Longer writeup on the design choices: https://pierce.dev/notes/a-browser-for-agents

Also check out the demo on the site! https://www.rotunda.sh/

Pretty excited by how this turned out but we’re still super early. Give it a try and please flag any issues!

2 comments

If you're training this on your own timing patterns, do you worry that eventually captchas will pick up on this and you yourself will no longer be able to prove you are a human?
Not particularly. I'm not yet convinced people's mouse movements are unique enough to our identity that they're useful as a fingerprint, whereas it's very easy to classify whether something looks bezier or looks human.

Eventually I'm hoping to collect enough data here to train a biased decoding model, so you could input some randomized personality vector (which implicitly encodes slow movement, jerky motion, trackpad, mouse, etc) and have that impact the RNN generation.
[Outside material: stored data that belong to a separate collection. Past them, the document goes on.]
import Summits.AtomisticToContinuum.BoseEinsteinCondensation.Theorems.BECGroundStateSOSPeriodicIRBoundTwoSectorPairDefs2
import Summits.AtomisticToContinuum.BoseEinsteinCondensation.Theorems.BECGroundStateSOSPeriodicIRBoundTwoSectorSectorGaps
import Summits.AtomisticToContinuum.BoseEinsteinCondensation.Theorems.BECConjugateDominationPuffFloorRemovalEnergy
import HarnessLib

/-!
# Route `BECGroundStateSOS`, crux `PeriodicIRBound` (stmt-AtomisticToContinuum-3972), line `two-sector-gd-transfer` (v11) —
# stub S11d₂ₐ `stub_effectiveGapOf : EffectiveGapOf` (the effective gap at fixed `(N, L)`)

Supports (does not close) stmt-AtomisticToContinuum-3972. The registered stub S11d₂ₐ of the v11 skeleton (statement
`EffectiveGapOf := ExchangeCondensateBound → PotCosLowerBound → FsumLowerBound → EffectiveGapAt` in
`Theorems/BECGroundStateSOSPeriodicIRBoundTwoSectorPairDefs2.lean`): at fixed `(N, L) = (m+2, L)` and one mode `n ≠ 0`
with `‖p‖R ≤ 1/4` (`p = 2πn/L`, `R` a range of `v`), for a condensate fraction `θ ≥ 0` and `η > 0`, every momentum-zero
near-minimiser `Ψ` with `n₀(Ψ) ≥ θN` obeys
`‖p‖² + (7θ/4 − 1)·N‖v‖₁/L³ − η ≤ 𝓔[aψ] + 𝓔[a†ψ] − E₀(2n_k+1) − (E₀(N) − E₀(N−1))`
together with the variational bounds `E₀(N−1)·n_k ≤ 𝓔[aψ]`, `E₀(N+1)(n_k+1) ≤ 𝓔[a†ψ]`, `E₀(N) ≤ E₀(N+1)`.

Proof (per-state bookkeeping in `ℝ`; the three analytic inputs S11a, S11e, S11b are hypotheses). All `E₀(M, L)` are
finite for integrable `v` (`periodicGroundStateEnergy_ne_top_of_lintegral_ne_top`). Take the slack `min δ 1` with `δ`
from the f-sum bound S11b at `η`, so that a near-minimiser has finite energy form. Then: (1) S11b gives
`‖p‖² + N‖v‖₁/L³ + N·Re E − η ≤ qA + qC − e0(2n_k+1)`; (2) S11a at `Φ := ψ` (`‖ψ‖² = 1`) gives
`v̂_L(p)n₀/L³ − ‖v‖₁(N − n₀)/L³ ≤ N·Re E`; (3) S11e and `‖p‖R ≤ 1/4` give `v̂_L(p) ≥ (3/4)‖v‖₁ ≥ 0`, whence with
`n₀ ≥ θN`: `N·Re E ≥ (7θ/4 − 1)N‖v‖₁/L³`; (4) Born's constant-mode insertion
(`PuffFloorRemovalEnergy.periodicGroundStateEnergy_succ_le`) read in `ℝ`: `e0 − e0m ≤ (N−1)‖v‖₁/L³`; (5) combine
(`EffectiveGap.real_core`, dropping `‖v‖₁/L³ ≥ 0`). (6) The variational conjuncts: `aψ`, `a†ψ` are core functions
(`WF.isCore_modeAn/_modeCr`) of masses `n_k` and `1 + n_k` (`WF.normSq_modeAn/_modeCr`) and finite energy
(`WF.qform_modeAn_le/_modeCr_le`), so `E₀(m+1)·n_k ≤ 𝓔[aψ]` and `E₀(m+3)(n_k+1) ≤ 𝓔[a†ψ]`
(`WF.groundStateEnergy_mul_normSq_le`); `E₀(m+2) ≤ E₀(m+3)` is `WF.periodicGroundStateEnergy_le_succ`. No open
mathematics; references (shape only, nothing cited as a fact): T. Kennedy, E. H. Lieb, B. S. Shastry, J. Stat. Phys. 53
(1988) 1019, (12)–(14); `Cruxes/PeriodicIRBound/SOFT-LOCATION.md` Steps 2–4.
-/

noncomputable section

open scoped BigOperators ENNReal ComplexConjugate
open Filter MeasureTheory

namespace Summit.AtomisticToContinuum.BoseEinsteinCondensation.Cruxes.PeriodicIRBound.TwoSectorGdTransfer

open Literature.MathematicalPhysics.QuantumManyBody.BoseGas
open Summit.AtomisticToContinuum.BoseEinsteinCondensation.Cruxes.PeriodicIRBound.LinearPhFloorWagner.WF
open Summit.AtomisticToContinuum.BoseEinsteinCondensation.Theorems.ZeroMomentumGround
  (periodicGroundStateEnergy_ne_top_of_lintegral_ne_top)
open Summit.AtomisticToContinuum.BoseEinsteinCondensation.Theorems (PuffFloorRemovalEnergy.periodicGroundStateEnergy_succ_le)

namespace EffectiveGap

/-! ### The real-arithmetic core -/

/-- **Real-arithmetic core of the effective gap.** Reals: `P2 = ‖p‖²`, `a = m` (so `N = a + 2`), `w = ‖v‖₁ ≥ 0`,
`L3 = L³ > 0`, `E = Re E_ψ`, `pc = v̂_L(p)`, `n0 = n₀(ψ) ≥ θN`, `pR = ‖p‖R ≤ 1/4`; the f-sum bound `hF`, the exchange
bound `hX`, the cosine bound `hC` and Born's bound `hB` combine into the effective gap. -/
theorem real_core {P2 a w L3 E η Q e0 e0m pc n0 θ pR : ℝ} (hL3 : 0 < L3) (hw : 0 ≤ w) (hθ : 0 ≤ θ)
    (ha : 0 ≤ a) (hpR : pR ≤ 1 / 4) (hC : w * (1 - pR) ≤ pc)
    (hX : pc * n0 / L3 - w * ((a + 2) - n0) / L3 ≤ (a + 2) * E)
    (hF : P2 + (a + 2) * w / L3 + (a + 2) * E - η ≤ Q)
    (hB : e0 - e0m ≤ (a + 1) * w / L3) (hn0 : θ * (a + 2) ≤ n0) :
    P2 + (7 * θ / 4 - 1) * ((a + 2) * w / L3) - η ≤ Q - (e0 - e0m) := by
  have hpc : 3 / 4 * w ≤ pc := by nlinarith [mul_nonneg hw (by linarith : (0 : ℝ) ≤ 1 / 4 - pR)]
  have hn0' : 0 ≤ n0 := le_trans (mul_nonneg hθ (by linarith)) hn0
  have key : (7 * θ / 4 - 1) * ((a + 2) * w) ≤ pc * n0 - w * ((a + 2) - n0) := by
    nlinarith [mul_nonneg (sub_nonneg.2 hpc) hn0', mul_nonneg hw (sub_nonneg.2 hn0)]
  have hc : 0 ≤ L3⁻¹ := inv_nonneg.2 hL3.le
  have k2 := mul_le_mul_of_nonneg_right key hc
  have k3 := mul_nonneg hw hc
  simp only [div_eq_mul_inv] at hX hF hB ⊢
  nlinarith [k2, k3]

/-! ### Born's bound in `ℝ` (the small conversions `SectorGaps.qform_ne_top_of_nearMinAt`,
`SectorGaps.cellOccupation_trialState_ne_top`, `PooledFloat.natCast_add_one_ne_top` are the landed ones) -/

/-- **Born's chemical-potential bound in `ℝ`**: `E₀(m+2) − E₀(m+1) ≤ (m+1)‖v‖₁/L³` for integrable measurable `v`
(`PuffFloorRemovalEnergy.periodicGroundStateEnergy_succ_le` read through `toReal`, all terms finite). -/
theorem born_toReal {v : ℝ → ℝ≥0∞} (hv : Measurable v) (hint : (∫⁻ x : Space, v ‖x‖) ≠ ⊤) (m : ℕ) {L : ℝ}
    (hL : 0 < L) :
    (periodicGroundStateEnergy v (m + 2) L).toReal - (periodicGroundStateEnergy v (m + 1) L).toReal ≤
      ((m : ℝ) + 1) * wL1 v / L ^ 3 := by
  have hE : ∀ M, periodicGroundStateEnergy v M L ≠ ⊤ := fun M =>
    periodicGroundStateEnergy_ne_top_of_lintegral_ne_top hv hint M hL
  have hBE : periodicGroundStateEnergy v (m + 2) L ≤ periodicGroundStateEnergy v (m + 1) L +
      ((m + 1 : ℕ) : ℝ≥0∞) * (ENNReal.ofReal (L ^ 3))⁻¹ * ∫⁻ x : Space, v ‖x‖ :=
    PuffFloorRemovalEnergy.periodicGroundStateEnergy_succ_le hv (m + 1) hL
  have hL3 : 0 < L ^ 3 := by positivity
  have hinv : (ENNReal.ofReal (L ^ 3))⁻¹ ≠ ⊤ := ENNReal.inv_ne_top.2 (ENNReal.ofReal_pos.2 hL3).ne'
  have hfin : ((m + 1 : ℕ) : ℝ≥0∞) * (ENNReal.ofReal (L ^ 3))⁻¹ * (∫⁻ x : Space, v ‖x‖) ≠ ⊤ :=
    ENNReal.mul_ne_top (ENNReal.mul_ne_top (ENNReal.natCast_ne_top _) hinv) hint
  have h := ENNReal.toReal_mono (ENNReal.add_ne_top.2 ⟨hE (m + 1), hfin⟩) hBE
  rw [ENNReal.toReal_add (hE (m + 1)) hfin, ENNReal.toReal_mul, ENNReal.toReal_mul, ENNReal.toReal_natCast,
    ENNReal.toReal_inv, ENNReal.toReal_ofReal hL3.le] at h
  have hw : wL1 v = (∫⁻ x : Space, v ‖x‖).toReal := rfl
  rw [hw, div_eq_mul_inv]
  push_cast at h
  nlinarith [h]

end EffectiveGap

open EffectiveGap in
/-- **Stub S11d₂ₐ of the line `two-sector-gd-transfer` (v11)**: the effective gap at fixed `(N, L)` — the exchange bound
S11a, the cosine bound S11e and the two-sided f-sum S11b (hypotheses), Born's chemical-potential bound and the
variational bounds of the two test vectors `aψ`, `a†ψ` combine, at every momentum-zero near-minimiser with condensate
fraction `θ`, into `‖p‖² + (7θ/4 − 1)·N‖v‖₁/L³ − η ≤ 𝓔[aψ] + 𝓔[a†ψ] − E₀(2n_k+1) − (E₀(N) − E₀(N−1))`. -/
theorem stub_effectiveGapOf : EffectiveGapOf := by
  intro h11a h11e h11b v hv hint R hR hvR m L hL n hn hpR θ η hθ hη
  have hE : ∀ M, periodicGroundStateEnergy v M L ≠ ⊤ := fun M =>
    periodicGroundStateEnergy_ne_top_of_lintegral_ne_top hv.1 hint M hL
  obtain ⟨δ, hδ, hfsum⟩ := h11b v hv hint m L hL (hE _) n hn η hη
  refine ⟨min δ 1, lt_min hδ one_pos, fun Ψ hΨ _h0 hn0 => ?_⟩
  have hΨδ : NearMinAt v δ Ψ := le_trans hΨ (add_le_add le_rfl (min_le_left _ _))
  -- (1) the two-sided f-sum at `Ψ`
  have hF := hfsum Ψ hΨδ
  -- (2) the exchange bound at `Φ := ψ` (an `(m+1)+1`-body core)
  have hX : potCos v L (latticeVec (2 * Real.pi / L) n) *
        (cellOccupation (m + 2) L (planeWaveMode L 0) Ψ.ψ).toReal / L ^ 3 -
      wL1 v * ((((m + 1 : ℕ) : ℝ) + 1) * (normSq L Ψ.ψ).toReal -
        (cellOccupation (m + 2) L (planeWaveMode L 0) Ψ.ψ).toReal) / L ^ 3 ≤
      (((m + 1 : ℕ) : ℝ) + 1) * (exchCoef v L n Ψ.ψ).re :=
    h11a v hv.1 hint (m + 1) L hL n Ψ.ψ (isCore_trialState Ψ)
  -- (3) the cosine bound
  have hC := h11e v hv.1 hint R hR hvR L hL n
  -- (4) Born
  have hB := born_toReal hv.1 hint m hL
  simp only at hF ⊢
  -- the state and its normalisation
  set ψ : Config (m + 2) → ℂ := Ψ.ψ with hψdef
  have hψc : IsCore L ψ := isCore_trialState Ψ
  have hψ1 : normSq L ψ = 1 := Ψ.norm_eq
  have hψEtop : qform v L ψ ≠ ⊤ := SectorGaps.qform_ne_top_of_nearMinAt (hE _) Ψ hΨ
  have hnψtop : normSq L ψ ≠ ⊤ := by rw [hψ1]; exact ENNReal.one_ne_top
  rw [hψ1, ENNReal.toReal_one, mul_one] at hX
  push_cast at hX
  have h2 : (m : ℝ) + 1 + 1 = (m : ℝ) + 2 := by ring
  rw [h2] at hX
  -- (6) the variational conjuncts
  set νE : ℝ≥0∞ := cellOccupation (m + 2) L (planeWaveMode L n) ψ with hνE
  have hνtop : νE ≠ ⊤ := SectorGaps.cellOccupation_trialState_ne_top hL n Ψ
  -- hole test vector `aψ`
  set aΨ : Config (m + 1) → ℂ := modeAn L (planeWaveMode L n) ψ with haΨ
  have haΨc : IsCore L aΨ := isCore_modeAn hL n hψc
  have hmassA : normSq L aΨ = νE := normSq_modeAn hL n ψ
  have haΨEtop : qform v L aΨ ≠ ⊤ :=
    ne_top_of_le_ne_top (ENNReal.mul_ne_top (PooledFloat.natCast_add_one_ne_top _) hψEtop)
      (qform_modeAn_le hL hv.1 n hψc)
  have hA1 : periodicGroundStateEnergy v (m + 1) L * νE ≤ qform v L aΨ := by
    rw [← hmassA]
    exact groundStateEnergy_mul_normSq_le hL hv.1 haΨc
  have hqA : (periodicGroundStateEnergy v (m + 1) L).toReal * νE.toReal ≤ (qform v L aΨ).toReal := by
    have h := ENNReal.toReal_mono haΨEtop hA1
    rwa [ENNReal.toReal_mul] at h
  -- particle test vector `a†ψ`
  set cΨ : Config (m + 2 + 1) → ℂ := modeCr (planeWaveMode L n) ψ with hcΨ
  have hcΨc : IsCore L cΨ := isCore_modeCr hL n hψc
  have hmassC : normSq L cΨ = 1 + νE := by rw [hcΨ, normSq_modeCr hL n hψc, hψ1]
  have hcΨE := qform_modeCr_le hL hv.1 hint n hψc
  have hcΨEtop : qform v L cΨ ≠ ⊤ :=
    ne_top_of_le_ne_top (ENNReal.mul_ne_top (PooledFloat.natCast_add_one_ne_top _) (ENNReal.add_ne_top.2
      ⟨hψEtop, ENNReal.mul_ne_top ENNReal.ofReal_ne_top hnψtop⟩)) hcΨE
  have hA2 : periodicGroundStateEnergy v (m + 2 + 1) L * (1 + νE) ≤ qform v L cΨ := by
    rw [← hmassC]
    exact groundStateEnergy_mul_normSq_le hL hv.1 hcΨc
  have hqC : (periodicGroundStateEnergy v (m + 2 + 1) L).toReal * (νE.toReal + 1) ≤ (qform v L cΨ).toReal := by
    have h := ENNReal.toReal_mono hcΨEtop hA2
    rw [ENNReal.toReal_mul, ENNReal.toReal_add ENNReal.one_ne_top hνtop, ENNReal.toReal_one] at h
    linarith
  have he0p : (periodicGroundStateEnergy v (m + 2) L).toReal ≤ (periodicGroundStateEnergy v (m + 2 + 1) L).toReal :=
    ENNReal.toReal_mono (hE _) (periodicGroundStateEnergy_le_succ hL hv.1 (m + 2))
  refine ⟨?_, hqA, hqC, he0p⟩
  -- (5) combine
  exact real_core (by positivity) ENNReal.toReal_nonneg hθ m.cast_nonneg hpR hC hX hF hB hn0

end Summit.AtomisticToContinuum.BoseEinsteinCondensation.Cruxes.PeriodicIRBound.TwoSectorGdTransfer

end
So in theory there would be infinite combinations from the larger subspace we're sampling from.

I think the way to do it is to think of this as your own browser that can also be used by agents (with granular permissions). I use the browser for 5h today and my patterns then inform another 12h of agent use
Is there a way for the browser viewport width to respond to the window resizing (in headed mode)?
Could look into addressing this. What are you trying to achieve?